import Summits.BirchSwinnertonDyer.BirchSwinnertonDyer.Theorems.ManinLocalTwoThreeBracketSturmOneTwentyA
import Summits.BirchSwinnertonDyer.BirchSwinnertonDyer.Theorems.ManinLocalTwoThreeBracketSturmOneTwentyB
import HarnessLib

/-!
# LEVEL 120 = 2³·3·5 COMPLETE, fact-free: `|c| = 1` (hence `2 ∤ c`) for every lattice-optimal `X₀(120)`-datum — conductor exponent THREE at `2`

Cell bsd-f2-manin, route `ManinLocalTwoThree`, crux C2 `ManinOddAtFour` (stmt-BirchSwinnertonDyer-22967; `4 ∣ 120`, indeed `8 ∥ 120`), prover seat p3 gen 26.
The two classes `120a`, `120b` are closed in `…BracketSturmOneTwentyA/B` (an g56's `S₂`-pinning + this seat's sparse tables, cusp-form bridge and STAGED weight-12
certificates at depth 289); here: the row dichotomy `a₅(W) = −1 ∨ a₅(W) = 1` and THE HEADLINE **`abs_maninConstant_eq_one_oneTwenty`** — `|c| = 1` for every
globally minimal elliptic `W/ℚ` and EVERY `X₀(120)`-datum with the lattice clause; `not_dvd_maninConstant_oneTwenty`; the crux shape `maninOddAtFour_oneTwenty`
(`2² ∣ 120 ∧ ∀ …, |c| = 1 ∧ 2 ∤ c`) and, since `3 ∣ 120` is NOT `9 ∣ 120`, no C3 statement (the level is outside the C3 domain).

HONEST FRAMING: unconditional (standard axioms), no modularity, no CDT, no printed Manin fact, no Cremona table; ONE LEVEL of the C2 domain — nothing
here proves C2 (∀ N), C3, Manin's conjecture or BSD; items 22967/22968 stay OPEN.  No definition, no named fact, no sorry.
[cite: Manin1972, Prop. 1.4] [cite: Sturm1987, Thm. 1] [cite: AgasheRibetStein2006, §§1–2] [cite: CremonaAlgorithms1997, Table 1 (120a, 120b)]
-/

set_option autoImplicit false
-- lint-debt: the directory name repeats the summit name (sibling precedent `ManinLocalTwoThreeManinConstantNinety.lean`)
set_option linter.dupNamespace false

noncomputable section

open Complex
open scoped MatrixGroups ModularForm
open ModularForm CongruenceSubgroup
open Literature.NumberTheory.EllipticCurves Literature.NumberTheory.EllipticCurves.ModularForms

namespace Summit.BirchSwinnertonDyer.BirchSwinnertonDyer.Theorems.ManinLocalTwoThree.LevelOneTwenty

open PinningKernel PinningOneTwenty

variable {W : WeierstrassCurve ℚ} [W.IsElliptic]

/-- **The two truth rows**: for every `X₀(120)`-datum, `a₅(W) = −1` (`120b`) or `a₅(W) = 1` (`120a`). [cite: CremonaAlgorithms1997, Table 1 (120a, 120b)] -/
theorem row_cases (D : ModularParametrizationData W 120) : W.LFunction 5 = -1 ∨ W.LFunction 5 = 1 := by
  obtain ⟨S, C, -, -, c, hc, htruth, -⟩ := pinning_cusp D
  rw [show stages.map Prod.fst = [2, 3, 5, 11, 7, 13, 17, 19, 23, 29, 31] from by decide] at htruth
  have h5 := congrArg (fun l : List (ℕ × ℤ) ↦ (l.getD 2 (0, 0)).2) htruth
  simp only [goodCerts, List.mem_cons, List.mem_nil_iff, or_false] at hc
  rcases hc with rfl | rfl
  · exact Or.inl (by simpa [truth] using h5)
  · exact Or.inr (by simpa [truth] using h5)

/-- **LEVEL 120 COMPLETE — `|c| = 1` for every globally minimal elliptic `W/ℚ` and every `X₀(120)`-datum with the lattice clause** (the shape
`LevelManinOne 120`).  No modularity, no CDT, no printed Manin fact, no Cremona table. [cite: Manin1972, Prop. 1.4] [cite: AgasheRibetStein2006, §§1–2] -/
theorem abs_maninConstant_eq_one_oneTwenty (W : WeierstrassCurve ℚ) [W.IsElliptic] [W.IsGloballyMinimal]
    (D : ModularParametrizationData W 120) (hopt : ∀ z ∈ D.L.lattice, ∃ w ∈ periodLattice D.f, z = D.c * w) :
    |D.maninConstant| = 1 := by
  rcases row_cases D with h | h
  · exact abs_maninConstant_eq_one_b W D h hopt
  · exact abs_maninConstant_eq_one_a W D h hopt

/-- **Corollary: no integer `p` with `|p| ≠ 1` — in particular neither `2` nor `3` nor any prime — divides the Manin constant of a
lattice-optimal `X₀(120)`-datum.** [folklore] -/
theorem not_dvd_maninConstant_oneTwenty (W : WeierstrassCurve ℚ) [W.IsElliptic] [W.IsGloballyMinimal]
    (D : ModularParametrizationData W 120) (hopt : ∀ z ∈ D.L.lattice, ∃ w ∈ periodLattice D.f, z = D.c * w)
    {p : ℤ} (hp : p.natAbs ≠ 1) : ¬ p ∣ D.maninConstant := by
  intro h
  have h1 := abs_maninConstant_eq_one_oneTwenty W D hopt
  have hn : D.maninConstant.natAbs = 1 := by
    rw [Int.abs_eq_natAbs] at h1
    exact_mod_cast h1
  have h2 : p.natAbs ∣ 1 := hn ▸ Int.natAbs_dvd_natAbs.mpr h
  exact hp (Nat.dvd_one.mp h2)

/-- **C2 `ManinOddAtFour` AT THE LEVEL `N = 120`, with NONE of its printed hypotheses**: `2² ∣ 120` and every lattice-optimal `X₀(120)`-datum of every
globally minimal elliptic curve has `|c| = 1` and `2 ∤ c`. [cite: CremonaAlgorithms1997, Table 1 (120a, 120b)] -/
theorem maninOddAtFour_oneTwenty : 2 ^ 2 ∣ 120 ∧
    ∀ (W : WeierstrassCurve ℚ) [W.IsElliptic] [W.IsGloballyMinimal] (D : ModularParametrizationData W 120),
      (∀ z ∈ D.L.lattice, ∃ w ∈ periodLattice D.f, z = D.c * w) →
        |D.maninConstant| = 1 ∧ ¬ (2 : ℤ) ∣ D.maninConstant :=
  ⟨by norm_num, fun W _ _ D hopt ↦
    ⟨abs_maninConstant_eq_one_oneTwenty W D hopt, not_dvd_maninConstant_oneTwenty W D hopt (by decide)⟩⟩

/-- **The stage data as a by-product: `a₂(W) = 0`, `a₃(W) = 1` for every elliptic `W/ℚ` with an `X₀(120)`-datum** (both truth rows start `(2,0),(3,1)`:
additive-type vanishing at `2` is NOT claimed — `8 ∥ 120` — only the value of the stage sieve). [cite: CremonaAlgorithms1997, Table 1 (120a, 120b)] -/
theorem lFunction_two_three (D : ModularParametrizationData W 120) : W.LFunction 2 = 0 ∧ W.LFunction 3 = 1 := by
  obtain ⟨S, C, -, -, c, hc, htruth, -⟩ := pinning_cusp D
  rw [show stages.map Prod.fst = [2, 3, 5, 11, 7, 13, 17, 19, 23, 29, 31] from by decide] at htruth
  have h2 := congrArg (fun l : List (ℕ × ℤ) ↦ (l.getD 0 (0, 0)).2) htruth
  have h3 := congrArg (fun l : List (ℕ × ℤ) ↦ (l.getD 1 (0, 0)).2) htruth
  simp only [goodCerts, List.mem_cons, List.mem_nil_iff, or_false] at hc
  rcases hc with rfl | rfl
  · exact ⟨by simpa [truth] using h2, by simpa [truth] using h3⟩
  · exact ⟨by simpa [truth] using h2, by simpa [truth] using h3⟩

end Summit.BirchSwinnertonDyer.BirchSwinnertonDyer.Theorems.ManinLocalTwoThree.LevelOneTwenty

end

_ _ _ _ _

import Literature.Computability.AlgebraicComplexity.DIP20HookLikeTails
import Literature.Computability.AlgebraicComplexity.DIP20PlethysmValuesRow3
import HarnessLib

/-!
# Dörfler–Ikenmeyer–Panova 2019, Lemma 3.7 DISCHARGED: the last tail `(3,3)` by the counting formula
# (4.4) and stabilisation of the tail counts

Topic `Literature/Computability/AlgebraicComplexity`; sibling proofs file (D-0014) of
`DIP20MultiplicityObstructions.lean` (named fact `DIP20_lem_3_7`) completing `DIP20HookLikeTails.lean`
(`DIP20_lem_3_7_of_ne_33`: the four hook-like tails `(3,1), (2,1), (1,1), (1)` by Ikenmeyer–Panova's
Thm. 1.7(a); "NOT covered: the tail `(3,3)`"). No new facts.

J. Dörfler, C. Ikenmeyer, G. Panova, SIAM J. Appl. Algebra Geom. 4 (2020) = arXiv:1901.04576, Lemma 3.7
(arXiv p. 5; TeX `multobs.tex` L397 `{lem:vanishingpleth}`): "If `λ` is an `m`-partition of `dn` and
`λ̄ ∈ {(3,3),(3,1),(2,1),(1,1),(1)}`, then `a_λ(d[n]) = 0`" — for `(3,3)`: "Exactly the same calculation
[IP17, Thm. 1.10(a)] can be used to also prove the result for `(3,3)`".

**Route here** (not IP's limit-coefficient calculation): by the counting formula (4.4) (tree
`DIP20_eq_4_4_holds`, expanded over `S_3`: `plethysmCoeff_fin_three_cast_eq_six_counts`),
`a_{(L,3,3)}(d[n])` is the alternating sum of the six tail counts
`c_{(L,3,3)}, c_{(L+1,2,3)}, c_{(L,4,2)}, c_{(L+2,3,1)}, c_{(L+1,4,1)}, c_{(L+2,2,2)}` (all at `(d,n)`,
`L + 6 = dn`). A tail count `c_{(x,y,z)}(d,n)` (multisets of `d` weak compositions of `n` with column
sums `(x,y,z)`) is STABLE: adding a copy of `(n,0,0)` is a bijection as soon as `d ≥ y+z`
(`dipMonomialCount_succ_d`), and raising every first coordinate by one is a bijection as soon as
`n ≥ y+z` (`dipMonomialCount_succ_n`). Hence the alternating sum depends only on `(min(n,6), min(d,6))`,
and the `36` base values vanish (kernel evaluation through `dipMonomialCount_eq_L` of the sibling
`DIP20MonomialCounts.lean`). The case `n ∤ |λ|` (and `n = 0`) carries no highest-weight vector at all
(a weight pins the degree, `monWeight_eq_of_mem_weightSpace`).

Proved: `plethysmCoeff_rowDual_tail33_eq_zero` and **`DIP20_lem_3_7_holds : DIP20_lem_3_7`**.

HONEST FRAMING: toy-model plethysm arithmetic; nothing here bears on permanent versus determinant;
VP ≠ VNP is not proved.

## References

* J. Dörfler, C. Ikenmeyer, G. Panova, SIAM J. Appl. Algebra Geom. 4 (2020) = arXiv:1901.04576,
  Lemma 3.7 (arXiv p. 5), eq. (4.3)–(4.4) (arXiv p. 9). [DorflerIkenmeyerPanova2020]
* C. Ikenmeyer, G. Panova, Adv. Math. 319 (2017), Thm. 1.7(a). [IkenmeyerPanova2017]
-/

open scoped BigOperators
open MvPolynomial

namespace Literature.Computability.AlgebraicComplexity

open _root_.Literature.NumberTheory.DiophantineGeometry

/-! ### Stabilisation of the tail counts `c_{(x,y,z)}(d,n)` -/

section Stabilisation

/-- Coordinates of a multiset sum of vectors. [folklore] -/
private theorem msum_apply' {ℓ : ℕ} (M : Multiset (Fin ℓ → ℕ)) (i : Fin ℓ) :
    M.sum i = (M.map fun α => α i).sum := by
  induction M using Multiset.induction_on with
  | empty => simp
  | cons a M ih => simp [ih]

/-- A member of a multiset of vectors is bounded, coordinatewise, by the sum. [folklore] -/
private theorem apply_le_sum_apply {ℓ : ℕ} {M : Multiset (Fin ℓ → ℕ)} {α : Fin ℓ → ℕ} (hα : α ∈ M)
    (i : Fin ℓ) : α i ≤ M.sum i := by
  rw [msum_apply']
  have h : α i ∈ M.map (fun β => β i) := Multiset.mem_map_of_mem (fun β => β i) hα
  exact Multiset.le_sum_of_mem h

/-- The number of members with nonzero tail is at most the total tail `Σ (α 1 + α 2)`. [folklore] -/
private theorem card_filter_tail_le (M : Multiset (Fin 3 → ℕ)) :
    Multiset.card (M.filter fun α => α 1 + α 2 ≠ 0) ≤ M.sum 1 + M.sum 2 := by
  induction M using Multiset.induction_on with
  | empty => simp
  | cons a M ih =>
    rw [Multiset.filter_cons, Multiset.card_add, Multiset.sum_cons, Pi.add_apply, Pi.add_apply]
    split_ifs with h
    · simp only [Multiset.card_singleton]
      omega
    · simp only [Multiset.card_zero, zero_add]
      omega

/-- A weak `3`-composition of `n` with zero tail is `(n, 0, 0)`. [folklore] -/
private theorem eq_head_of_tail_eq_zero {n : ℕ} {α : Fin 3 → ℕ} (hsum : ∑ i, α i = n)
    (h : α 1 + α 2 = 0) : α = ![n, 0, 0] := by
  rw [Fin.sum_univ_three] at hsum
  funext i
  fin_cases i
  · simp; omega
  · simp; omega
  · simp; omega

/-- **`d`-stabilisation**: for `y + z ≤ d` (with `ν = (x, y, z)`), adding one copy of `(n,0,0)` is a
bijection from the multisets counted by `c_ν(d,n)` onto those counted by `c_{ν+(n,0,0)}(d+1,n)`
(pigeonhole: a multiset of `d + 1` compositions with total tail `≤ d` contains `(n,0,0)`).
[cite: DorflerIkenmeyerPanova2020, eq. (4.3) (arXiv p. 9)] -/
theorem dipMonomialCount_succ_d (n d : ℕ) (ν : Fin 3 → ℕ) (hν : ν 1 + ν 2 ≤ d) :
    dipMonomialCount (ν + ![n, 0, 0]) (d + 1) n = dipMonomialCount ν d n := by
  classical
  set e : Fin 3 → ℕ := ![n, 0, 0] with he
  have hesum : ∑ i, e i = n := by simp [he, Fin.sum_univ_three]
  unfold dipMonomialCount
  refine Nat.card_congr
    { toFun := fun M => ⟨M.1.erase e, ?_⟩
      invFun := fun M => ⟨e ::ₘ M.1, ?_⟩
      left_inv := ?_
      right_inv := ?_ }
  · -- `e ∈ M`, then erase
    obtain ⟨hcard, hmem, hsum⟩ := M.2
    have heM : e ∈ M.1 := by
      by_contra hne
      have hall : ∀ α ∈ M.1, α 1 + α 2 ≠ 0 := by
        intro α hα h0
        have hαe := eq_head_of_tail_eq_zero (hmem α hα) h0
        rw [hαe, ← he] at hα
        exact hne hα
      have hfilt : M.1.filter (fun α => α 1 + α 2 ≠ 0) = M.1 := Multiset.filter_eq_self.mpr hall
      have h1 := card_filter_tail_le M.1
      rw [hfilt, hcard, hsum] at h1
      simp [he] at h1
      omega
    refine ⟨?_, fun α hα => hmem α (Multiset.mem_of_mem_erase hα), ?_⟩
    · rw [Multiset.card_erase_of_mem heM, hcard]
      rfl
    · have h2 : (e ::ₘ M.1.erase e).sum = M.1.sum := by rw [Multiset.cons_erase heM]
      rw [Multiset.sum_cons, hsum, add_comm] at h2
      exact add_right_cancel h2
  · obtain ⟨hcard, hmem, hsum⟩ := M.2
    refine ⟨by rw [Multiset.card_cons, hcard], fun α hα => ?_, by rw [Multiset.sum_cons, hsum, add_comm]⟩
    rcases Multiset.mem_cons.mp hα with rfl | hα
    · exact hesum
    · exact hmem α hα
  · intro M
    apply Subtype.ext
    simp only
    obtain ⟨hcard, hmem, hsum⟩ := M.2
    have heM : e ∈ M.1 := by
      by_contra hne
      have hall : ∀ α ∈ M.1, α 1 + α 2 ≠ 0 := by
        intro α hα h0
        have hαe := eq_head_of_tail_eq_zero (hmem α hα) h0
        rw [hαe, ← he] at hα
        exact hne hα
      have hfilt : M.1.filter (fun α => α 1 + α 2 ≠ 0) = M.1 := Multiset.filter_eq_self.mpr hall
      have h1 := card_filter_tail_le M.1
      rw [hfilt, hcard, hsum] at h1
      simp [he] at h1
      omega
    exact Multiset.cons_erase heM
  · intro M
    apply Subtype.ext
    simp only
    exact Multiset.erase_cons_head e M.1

_ _ _ _ _

## EXERCISE
Here the output must be the lines above from the line with "The number of" to the line with "with zero tail", both included, duplicated word for word and nothing else.

## TASK RESULT
/-- The number of members with nonzero tail is at most the total tail `Σ (α 1 + α 2)`. [folklore] -/
private theorem card_filter_tail_le (M : Multiset (Fin 3 → ℕ)) :
    Multiset.card (M.filter fun α => α 1 + α 2 ≠ 0) ≤ M.sum 1 + M.sum 2 := by
  induction M using Multiset.induction_on with
  | empty => simp
  | cons a M ih =>
    rw [Multiset.filter_cons, Multiset.card_add, Multiset.sum_cons, Pi.add_apply, Pi.add_apply]
    split_ifs with h
    · simp only [Multiset.card_singleton]
      omega
    · simp only [Multiset.card_zero, zero_add]
      omega

/-- A weak `3`-composition of `n` with zero tail is `(n, 0, 0)`. [folklore] -/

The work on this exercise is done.